(Collection entries)
# # # # # # #
import Mathlib
import Summits.NavierStokesRegularity.NavierStokesRegularity.Theorems.FilamentSkeletonRssSkeletonJ1RMismatchTools
import Summits.NavierStokesRegularity.NavierStokesRegularity.Theorems.FilamentSkeletonRssSkeletonJ1RLiaSelfWindow
import Summits.NavierStokesRegularity.NavierStokesRegularity.Theorems.FilamentSkeletonRssMatchedKernelDirectionalDeriv

/-!
# Crux `SkeletonJ1R` (stmt-NavierStokesRegularity-23610) · line `streamline_kantorovich_R` · toward stub F2-d (`LiaDefectDerivBL`, v7), first brick for B1′:
# THE SELF-STRAND DERIVATIVE IN SYMMETRIZED (DIFFERENCE) FORM — `∫ ∂_σ f dσ = 0` along the filament

Hand `leafhand-ns-filamentskeletonrs-1` (gen 0), `--supports stmt-NavierStokesRegularity-23610 --as helper`.  MODEL rung, NEGATIVE side of the ladder:
kernel calculus for a HYPOTHETICAL filament-type blow-up skeleton; nothing here is a claim about Navier–Stokes regularity; the stub and the crux stay OPEN.

After B2′ (`…LiaDefectDerivPartner.liaDefectDerivBL_of_self_deriv_bound`) the stub F2-d hinges on the SELF-strand derivative bound B1′, whose integrand
is the fixed-`σ` derivative kernel `G(Xτ − Xσ, X′σ, X′τ) = (−3⟪Xτ−Xσ, X′τ⟫K₅)•X′σ×(Xτ−Xσ) + K₃•X′σ×X′τ` — NOT small pointwise (it is the derivative of a
nearly singular kernel).  The smallness of `Ȧ_j` is visible only after adding the total `σ`-derivative of the self-strand integrand
`f(σ) = K₃(Xτ − Xσ)•X′σ×(Xτ − Xσ)`, which integrates to zero: the symmetrized integrand
`G + ∂_σ f = (−3⟪Xτ−Xσ, X′τ − X′σ⟫K₅)•X′σ×(Xτ−Xσ) + K₃•[X′σ×(X′τ − X′σ) + X″σ×(Xτ−Xσ)]` involves only tangent DIFFERENCES and the curvature, i.e. it
is the derivative "in the shifted variable `s = σ − τ`", of size `O(κ′s² + κ²|s|³)·K` on the window — the form in which the local-induction asymptotics of
`Ȧ_j` (`≈ Λ_e(R)·X′τ × X‴τ`) can be read off by the S1–S4 method of the F2-B chain.  This file proves the calculus:
* `hasDerivAt_selfIntegrand_param` — `∂_σ f` explicitly (chain rule for `K₃`, bilinearity of `×`);
* `norm_mul_kernel_three_le` — `‖w‖·((‖w‖²+q)^{3/2})⁻¹ ≤ (‖w‖²+q)⁻¹`;
* `integrable_selfIntegrand_deriv_param` — `∂_σ f` is integrable along a unit-speed `C²` curve with chord–arc constant `c` and bounded curvature
  (Cauchy majorant `(4/√q + M)/c² · ((√q/c)² + (σ−τ)²)⁻¹`);
* `integral_selfIntegrand_deriv_param_eq_zero` — `∫ ∂_σ f dσ = 0` (Mathlib's `integral_eq_zero_of_hasDerivAt_of_integrable`, `f` integrable by the
  matched-kernel toolkit);
* `selfStrand_derivKernel_symm` — `∫ G dσ = ∫ (G + ∂_σ f) dσ` for every direction `P`.
-/

set_option linter.dupNamespace false -- `NavierStokesRegularity.NavierStokesRegularity` path/namespace repetition is the tree convention

noncomputable section

namespace Summit.NavierStokesRegularity.NavierStokesRegularity.Theorems.SkeletonJ1RFrame

open Set Function Filter Real Topology MeasureTheory
open Literature.Analysis.FluidPDE
open Summit.NavierStokesRegularity.NavierStokesRegularity.Theorems.SkeletonJ1RMismatchTools (integral_inv_sq_add_sq integrable_inv_sq_add_sq)
open Summit.NavierStokesRegularity.NavierStokesRegularity.Theorems.SkeletonJ1RLiaSelf (continuous_deriv_two)
open Summit.NavierStokesRegularity.NavierStokesRegularity.Theorems.MatchedKernel (matchedBiotSavart_integrable matchedBiotSavart_directionalDeriv
  norm_deriv_integrand_le)
open scoped InnerProductSpace BigOperators

variable {X : ℝ → EuclideanSpace ℝ (Fin 3)}

/-! ## §1 The `σ`-derivative of the self-strand integrand -/

/-- **`∂_σ [K₃(Xτ − Xσ) • X′σ × (Xτ − Xσ)]`**, explicitly (`C²` curve, core `q > 0`). [folklore] -/
theorem hasDerivAt_selfIntegrand_param {q : ℝ} (hq : 0 < q) (hX : ContDiff ℝ 2 X) (τ σ : ℝ) :
    HasDerivAt (fun σ' : ℝ => ((‖X τ - X σ'‖ ^ 2 + q) ^ (3 / 2 : ℝ))⁻¹ • cross (deriv X σ') (X τ - X σ'))
      ((-3 * ⟪X τ - X σ, -deriv X σ⟫_ℝ * ((‖X τ - X σ‖ ^ 2 + q) ^ (5 / 2 : ℝ))⁻¹) • cross (deriv X σ) (X τ - X σ) +
        ((‖X τ - X σ‖ ^ 2 + q) ^ (3 / 2 : ℝ))⁻¹ • (cross (deriv X σ) (-deriv X σ) + cross (deriv (deriv X) σ) (X τ - X σ))) σ := by
  have hpos : ∀ z : EuclideanSpace ℝ (Fin 3), 0 < ‖z‖ ^ 2 + q := fun z => by positivity
  have hXd : HasDerivAt X (deriv X σ) σ := ((hX.differentiable (by norm_num)) σ).hasDerivAt
  have hw : HasDerivAt (fun σ' : ℝ => X τ - X σ') (-deriv X σ) σ := by
    have h := (hasDerivAt_const σ (X τ)).sub hXd
    rwa [zero_sub] at h
  have h1 : HasDerivAt (fun σ' : ℝ => ‖X τ - X σ'‖ ^ 2 + q) (2 * ⟪X τ - X σ, -deriv X σ⟫_ℝ) σ := hw.norm_sq.add_const q
  have h2 := h1.rpow_const (p := -(3 / 2)) (Or.inl (hpos _).ne')
  have hk : HasDerivAt (fun σ' : ℝ => ((‖X τ - X σ'‖ ^ 2 + q) ^ (3 / 2 : ℝ))⁻¹)
      (-3 * ⟪X τ - X σ, -deriv X σ⟫_ℝ * ((‖X τ - X σ‖ ^ 2 + q) ^ (5 / 2 : ℝ))⁻¹) σ := by
    have hfun : (fun σ' : ℝ => ((‖X τ - X σ'‖ ^ 2 + q) ^ (3 / 2 : ℝ))⁻¹) = fun σ' => (‖X τ - X σ'‖ ^ 2 + q) ^ (-(3 / 2) : ℝ) := by
      funext σ'; rw [Real.rpow_neg (hpos _).le]
    rw [hfun]
    refine h2.congr_deriv ?_
    rw [show (-(3 / 2) : ℝ) - 1 = -(5 / 2) by norm_num, Real.rpow_neg (hpos _).le]
    ring
  have hT : HasDerivAt (deriv X) (deriv (deriv X) σ) σ := (hX.differentiable_deriv_two σ).hasDerivAt
  have hc : HasDerivAt (fun σ' : ℝ => cross (deriv X σ') (X τ - X σ'))
      (cross (deriv X σ) (-deriv X σ) + cross (deriv (deriv X) σ) (X τ - X σ)) σ := by
    have h := crossCLM.hasDerivAt_of_bilinear (fun _ => hT) (fun _ => hw)
    simpa only [crossCLM_apply] using h
  exact (hk.smul hc).congr_deriv (add_comm _ _)

/-! ## §2 Integrability of `∂_σ f` and the vanishing of its integral -/

/-- `‖w‖ · ((‖w‖² + q)^{3/2})⁻¹ ≤ (‖w‖² + q)⁻¹` (`q > 0`). [folklore] -/
theorem norm_mul_kernel_three_le {q : ℝ} (hq : 0 < q) (w : EuclideanSpace ℝ (Fin 3)) :
    ‖w‖ * ((‖w‖ ^ 2 + q) ^ (3 / 2 : ℝ))⁻¹ ≤ (‖w‖ ^ 2 + q)⁻¹ := by
  set s := ‖w‖ ^ 2 + q with hs
  have hs0 : 0 < s := by positivity
  have h32 : s ^ (3 / 2 : ℝ) = s * Real.sqrt s := by
    rw [show (3 / 2 : ℝ) = 1 + 1 / 2 by norm_num, Real.rpow_add hs0, Real.rpow_one, Real.sqrt_eq_rpow]
  have hws : ‖w‖ ≤ Real.sqrt s := Real.le_sqrt_of_sq_le (by rw [hs]; linarith)
  have hsq0 : 0 < Real.sqrt s := Real.sqrt_pos.2 hs0
  rw [h32, mul_inv]
  calc ‖w‖ * (s⁻¹ * (Real.sqrt s)⁻¹) = s⁻¹ * (‖w‖ / Real.sqrt s) := by ring
    _ ≤ s⁻¹ * 1 := by
        refine mul_le_mul_of_nonneg_left ?_ (inv_nonneg.2 hs0.le)
        exact (div_le_one hsq0).2 hws
    _ = s⁻¹ := mul_one _

/-- **`∂_σ f` is integrable** along a unit-speed `C²` curve with chord–arc constant `c > 0` and curvature `≤ M`. [folklore] -/
theorem integrable_selfIntegrand_deriv_param {q : ℝ} (hq : 0 < q) (hX : ContDiff ℝ 2 X) (hunit : ∀ s, ‖deriv X s‖ = 1) {c M : ℝ}
    (hc : 0 < c) (hchord : ∀ u v, c * |u - v| ≤ ‖X u - X v‖) (hM : ∀ s, ‖deriv (deriv X) s‖ ≤ M) (τ : ℝ) :
    Integrable fun σ : ℝ => (-3 * ⟪X τ - X σ, -deriv X σ⟫_ℝ * ((‖X τ - X σ‖ ^ 2 + q) ^ (5 / 2 : ℝ))⁻¹) • cross (deriv X σ) (X τ - X σ) +
        ((‖X τ - X σ‖ ^ 2 + q) ^ (3 / 2 : ℝ))⁻¹ • (cross (deriv X σ) (-deriv X σ) + cross (deriv (deriv X) σ) (X τ - X σ)) := by
  have hM0 : 0 ≤ M := (norm_nonneg _).trans (hM 0)
  have hsq : 0 < Real.sqrt q := Real.sqrt_pos.2 hq
  set aq : ℝ := Real.sqrt q / c with haq
  have haq0 : 0 < aq := by positivity
  set Kc : ℝ := (4 * (Real.sqrt q)⁻¹ + M) * (c ^ 2)⁻¹ with hKc
  have hKc0 : 0 ≤ Kc := by positivity
  -- continuity of the integrand
  have hXc : Continuous X := hX.continuous
  have hdc : Continuous (deriv X) := hX.continuous_deriv (by norm_num)
  have hd2c : Continuous (deriv (deriv X)) := continuous_deriv_two hX
  have hb : ∀ u : ℝ, 0 < ‖X τ - X u‖ ^ 2 + q := fun u => by positivity
  have hwc : Continuous fun u : ℝ => X τ - X u := continuous_const.sub hXc
  have hk3 : Continuous fun u : ℝ => ((‖X τ - X u‖ ^ 2 + q) ^ (3 / 2 : ℝ))⁻¹ :=
    (((hwc.norm.pow 2).add continuous_const).rpow_const fun u => Or.inr (by norm_num)).inv₀ fun u => (Real.rpow_pos_of_pos (hb u) _).ne'
  have hk5 : Continuous fun u : ℝ => ((‖X τ - X u‖ ^ 2 + q) ^ (5 / 2 : ℝ))⁻¹ :=
    (((hwc.norm.pow 2).add continuous_const).rpow_const fun u => Or.inr (by norm_num)).inv₀ fun u => (Real.rpow_pos_of_pos (hb u) _).ne'
  have hcr1 : Continuous fun u : ℝ => cross (deriv X u) (X τ - X u) := (crossCLM.continuous.comp hdc).clm_apply hwc
  have hcr2 : Continuous fun u : ℝ => cross (deriv X u) (-deriv X u) := (crossCLM.continuous.comp hdc).clm_apply hdc.neg
  have hcr3 : Continuous fun u : ℝ => cross (deriv (deriv X) u) (X τ - X u) := (crossCLM.continuous.comp hd2c).clm_apply hwc
  have hcont : Continuous fun σ : ℝ => (-3 * ⟪X τ - X σ, -deriv X σ⟫_ℝ * ((‖X τ - X σ‖ ^ 2 + q) ^ (5 / 2 : ℝ))⁻¹) •
        cross (deriv X σ) (X τ - X σ) +
      ((‖X τ - X σ‖ ^ 2 + q) ^ (3 / 2 : ℝ))⁻¹ • (cross (deriv X σ) (-deriv X σ) + cross (deriv (deriv X) σ) (X τ - X σ)) :=
    (((continuous_const.mul (hwc.inner hdc.neg)).mul hk5).smul hcr1).add (hk3.smul (hcr2.add hcr3))
  -- the Cauchy majorant
  refine ((integrable_inv_sq_add_sq haq0 τ).const_mul Kc).mono' hcont.aestronglyMeasurable (Eventually.of_forall fun σ => ?_)
  set w := X τ - X σ with hw
  set s := ‖w‖ ^ 2 + q with hs
  have hs0 : 0 < s := by positivity
  -- the two pieces
  have h1 : ‖(-3 * ⟪w, -deriv X σ⟫_ℝ * ((‖w‖ ^ 2 + q) ^ (5 / 2 : ℝ))⁻¹) • cross (deriv X σ) w +
      ((‖w‖ ^ 2 + q) ^ (3 / 2 : ℝ))⁻¹ • cross (deriv X σ) (-deriv X σ)‖ ≤ 4 * (Real.sqrt q)⁻¹ * s⁻¹ := by
    have h := norm_deriv_integrand_le hq (deriv X σ) w (-deriv X σ) (hunit σ).le
    rw [norm_neg, hunit σ, mul_one] at h
    exact h
  have h2 : ‖((‖w‖ ^ 2 + q) ^ (3 / 2 : ℝ))⁻¹ • cross (deriv (deriv X) σ) w‖ ≤ M * s⁻¹ := by
    have hk0 : 0 ≤ ((‖w‖ ^ 2 + q) ^ (3 / 2 : ℝ))⁻¹ := inv_nonneg.2 (Real.rpow_nonneg hs0.le _)
    rw [norm_smul, Real.norm_of_nonneg hk0]
    calc ((‖w‖ ^ 2 + q) ^ (3 / 2 : ℝ))⁻¹ * ‖cross (deriv (deriv X) σ) w‖
        ≤ ((‖w‖ ^ 2 + q) ^ (3 / 2 : ℝ))⁻¹ * (‖deriv (deriv X) σ‖ * ‖w‖) :=
          mul_le_mul_of_nonneg_left (norm_cross_le_norm_mul_norm _ _) hk0
      _ ≤ ((‖w‖ ^ 2 + q) ^ (3 / 2 : ℝ))⁻¹ * (M * ‖w‖) := by gcongr; exact hM σ
      _ = M * (‖w‖ * ((‖w‖ ^ 2 + q) ^ (3 / 2 : ℝ))⁻¹) := by ring
      _ ≤ M * s⁻¹ := mul_le_mul_of_nonneg_left (norm_mul_kernel_three_le hq w) hM0
  -- s⁻¹ against the Cauchy kernel
  have hsC : s⁻¹ ≤ (c ^ 2)⁻¹ * (aq ^ 2 + (σ - τ) ^ 2)⁻¹ := by
    have hch : c * |τ - σ| ≤ ‖w‖ := hchord τ σ
    have hch2 : c ^ 2 * (σ - τ) ^ 2 ≤ ‖w‖ ^ 2 := by
      have h0 : 0 ≤ c * |τ - σ| := by positivity
      have := pow_le_pow_left₀ h0 hch 2
      rw [mul_pow, sq_abs, show (τ - σ) ^ 2 = (σ - τ) ^ 2 by ring] at this
      exact this
    have hprod : c ^ 2 * (aq ^ 2 + (σ - τ) ^ 2) ≤ s := by
      have : c ^ 2 * aq ^ 2 = q := by rw [haq, div_pow, Real.sq_sqrt hq.le]; field_simp
      rw [mul_add, this, hs]; linarith
    have hpos2 : 0 < c ^ 2 * (aq ^ 2 + (σ - τ) ^ 2) := by positivity
    rw [← mul_inv]
    exact inv_anti₀ hpos2 hprod
  -- assemble
  have hsplit : (-3 * ⟪w, -deriv X σ⟫_ℝ * ((‖w‖ ^ 2 + q) ^ (5 / 2 : ℝ))⁻¹) • cross (deriv X σ) w +
      ((‖w‖ ^ 2 + q) ^ (3 / 2 : ℝ))⁻¹ • (cross (deriv X σ) (-deriv X σ) + cross (deriv (deriv X) σ) w) =
      ((-3 * ⟪w, -deriv X σ⟫_ℝ * ((‖w‖ ^ 2 + q) ^ (5 / 2 : ℝ))⁻¹) • cross (deriv X σ) w +
        ((‖w‖ ^ 2 + q) ^ (3 / 2 : ℝ))⁻¹ • cross (deriv X σ) (-deriv X σ)) +
      ((‖w‖ ^ 2 + q) ^ (3 / 2 : ℝ))⁻¹ • cross (deriv (deriv X) σ) w := by
    rw [smul_add]; abel
  rw [hsplit]
  calc _ ≤ ‖(-3 * ⟪w, -deriv X σ⟫_ℝ * ((‖w‖ ^ 2 + q) ^ (5 / 2 : ℝ))⁻¹) • cross (deriv X σ) w +
          ((‖w‖ ^ 2 + q) ^ (3 / 2 : ℝ))⁻¹ • cross (deriv X σ) (-deriv X σ)‖ +
        ‖((‖w‖ ^ 2 + q) ^ (3 / 2 : ℝ))⁻¹ • cross (deriv (deriv X) σ) w‖ := norm_add_le _ _
    _ ≤ 4 * (Real.sqrt q)⁻¹ * s⁻¹ + M * s⁻¹ := add_le_add h1 h2
    _ = (4 * (Real.sqrt q)⁻¹ + M) * s⁻¹ := by ring
    _ ≤ (4 * (Real.sqrt q)⁻¹ + M) * ((c ^ 2)⁻¹ * (aq ^ 2 + (σ - τ) ^ 2)⁻¹) := mul_le_mul_of_nonneg_left hsC (by positivity)
    _ = Kc * (aq ^ 2 + (σ - τ) ^ 2)⁻¹ := by rw [hKc]; ring

/-- **`∫ ∂_σ f dσ = 0`**: the self-strand integrand is integrable with integrable derivative along the filament. [folklore] -/
theorem integral_selfIntegrand_deriv_param_eq_zero {q : ℝ} (hq : 0 < q) (hX : ContDiff ℝ 2 X) (hunit : ∀ s, ‖deriv X s‖ = 1)
    {c M : ℝ} (hc : 0 < c) (hchord : ∀ u v, c * |u - v| ≤ ‖X u - X v‖) (hM : ∀ s, ‖deriv (deriv X) s‖ ≤ M) (τ : ℝ) :
    ∫ σ : ℝ, ((-3 * ⟪X τ - X σ, -deriv X σ⟫_ℝ * ((‖X τ - X σ‖ ^ 2 + q) ^ (5 / 2 : ℝ))⁻¹) • cross (deriv X σ) (X τ - X σ) +
        ((‖X τ - X σ‖ ^ 2 + q) ^ (3 / 2 : ℝ))⁻¹ • (cross (deriv X σ) (-deriv X σ) + cross (deriv (deriv X) σ) (X τ - X σ))) = 0 := by
  have hXg : ∀ u, c * |u| - ‖X 0‖ ≤ ‖X u‖ := fun u => by
    have h := hchord u 0
    rw [sub_zero] at h
    have h2 : ‖X u - X 0‖ ≤ ‖X u‖ + ‖X 0‖ := norm_sub_le _ _
    linarith
  have hf : Integrable fun σ : ℝ => ((‖X τ - X σ‖ ^ 2 + q) ^ (3 / 2 : ℝ))⁻¹ • cross (deriv X σ) (X τ - X σ) :=
    matchedBiotSavart_integrable (m := fun _ => q) hq (fun _ => le_rfl) continuous_const hc (hX.of_le (by norm_num))
      (fun u => (hunit u).le) hXg (X τ)
  exact integral_eq_zero_of_hasDerivAt_of_integrable (fun σ => hasDerivAt_selfIntegrand_param hq hX τ σ)
    (integrable_selfIntegrand_deriv_param hq hX hunit hc hchord hM τ) hf

/-! ## §3 The symmetrized form of the derivative strand -/

/-- **SYMMETRIZATION OF THE SELF-STRAND DERIVATIVE KERNEL**: for every direction `P`,
`∫ G(Xτ − Xσ, X′σ, P) dσ = ∫ [G(Xτ − Xσ, X′σ, P) + ∂_σ f(σ)] dσ`. [folklore] -/
theorem selfStrand_derivKernel_symm {q : ℝ} (hq : 0 < q) (hX : ContDiff ℝ 2 X) (hunit : ∀ s, ‖deriv X s‖ = 1) {c M : ℝ}
    (hc : 0 < c) (hchord : ∀ u v, c * |u - v| ≤ ‖X u - X v‖) (hM : ∀ s, ‖deriv (deriv X) s‖ ≤ M) (τ : ℝ)
    (P : EuclideanSpace ℝ (Fin 3)) :
    ∫ σ : ℝ, ((-3 * ⟪X τ - X σ, P⟫_ℝ * ((‖X τ - X σ‖ ^ 2 + q) ^ (5 / 2 : ℝ))⁻¹) • cross (deriv X σ) (X τ - X σ) +
        ((‖X τ - X σ‖ ^ 2 + q) ^ (3 / 2 : ℝ))⁻¹ • cross (deriv X σ) P) =
      ∫ σ : ℝ, (((-3 * ⟪X τ - X σ, P⟫_ℝ * ((‖X τ - X σ‖ ^ 2 + q) ^ (5 / 2 : ℝ))⁻¹) • cross (deriv X σ) (X τ - X σ) +
          ((‖X τ - X σ‖ ^ 2 + q) ^ (3 / 2 : ℝ))⁻¹ • cross (deriv X σ) P) +
        ((-3 * ⟪X τ - X σ, -deriv X σ⟫_ℝ * ((‖X τ - X σ‖ ^ 2 + q) ^ (5 / 2 : ℝ))⁻¹) • cross (deriv X σ) (X τ - X σ) +
          ((‖X τ - X σ‖ ^ 2 + q) ^ (3 / 2 : ℝ))⁻¹ • (cross (deriv X σ) (-deriv X σ) + cross (deriv (deriv X) σ) (X τ - X σ)))) := by
  have hXg : ∀ u, c * |u| - ‖X 0‖ ≤ ‖X u‖ := fun u => by
    have h := hchord u 0
    rw [sub_zero] at h
    have h2 : ‖X u - X 0‖ ≤ ‖X u‖ + ‖X 0‖ := norm_sub_le _ _
    linarith
  have hG := (matchedBiotSavart_directionalDeriv (m := fun _ => q) hq (fun _ => le_rfl) continuous_const hc (hX.of_le (by norm_num))
    (fun u => (hunit u).le) hXg (X τ) P).1
  rw [integral_add hG (integrable_selfIntegrand_deriv_param hq hX hunit hc hchord hM τ),
    integral_selfIntegrand_deriv_param_eq_zero hq hX hunit hc hchord hM τ, add_zero]

end Summit.NavierStokesRegularity.NavierStokesRegularity.Theorems.SkeletonJ1RFrame

end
# # # # # # #
## WHAT IS NEEDED
Using the data above, repeat exactly the lines that begin at the line with "(norm_mul_kernel_three_le hq w) hM0" and end at the line with "have := pow_le_pow_left₀ h0 hch 2", both ends included.

## ANSWER SPACE
      _ ≤ M * s⁻¹ := mul_le_mul_of_nonneg_left (norm_mul_kernel_three_le hq w) hM0
  -- s⁻¹ against the Cauchy kernel
  have hsC : s⁻¹ ≤ (c ^ 2)⁻¹ * (aq ^ 2 + (σ - τ) ^ 2)⁻¹ := by
    have hch : c * |τ - σ| ≤ ‖w‖ := hchord τ σ
    have hch2 : c ^ 2 * (σ - τ) ^ 2 ≤ ‖w‖ ^ 2 := by
      have h0 : 0 ≤ c * |τ - σ| := by positivity
      have := pow_le_pow_left₀ h0 hch 2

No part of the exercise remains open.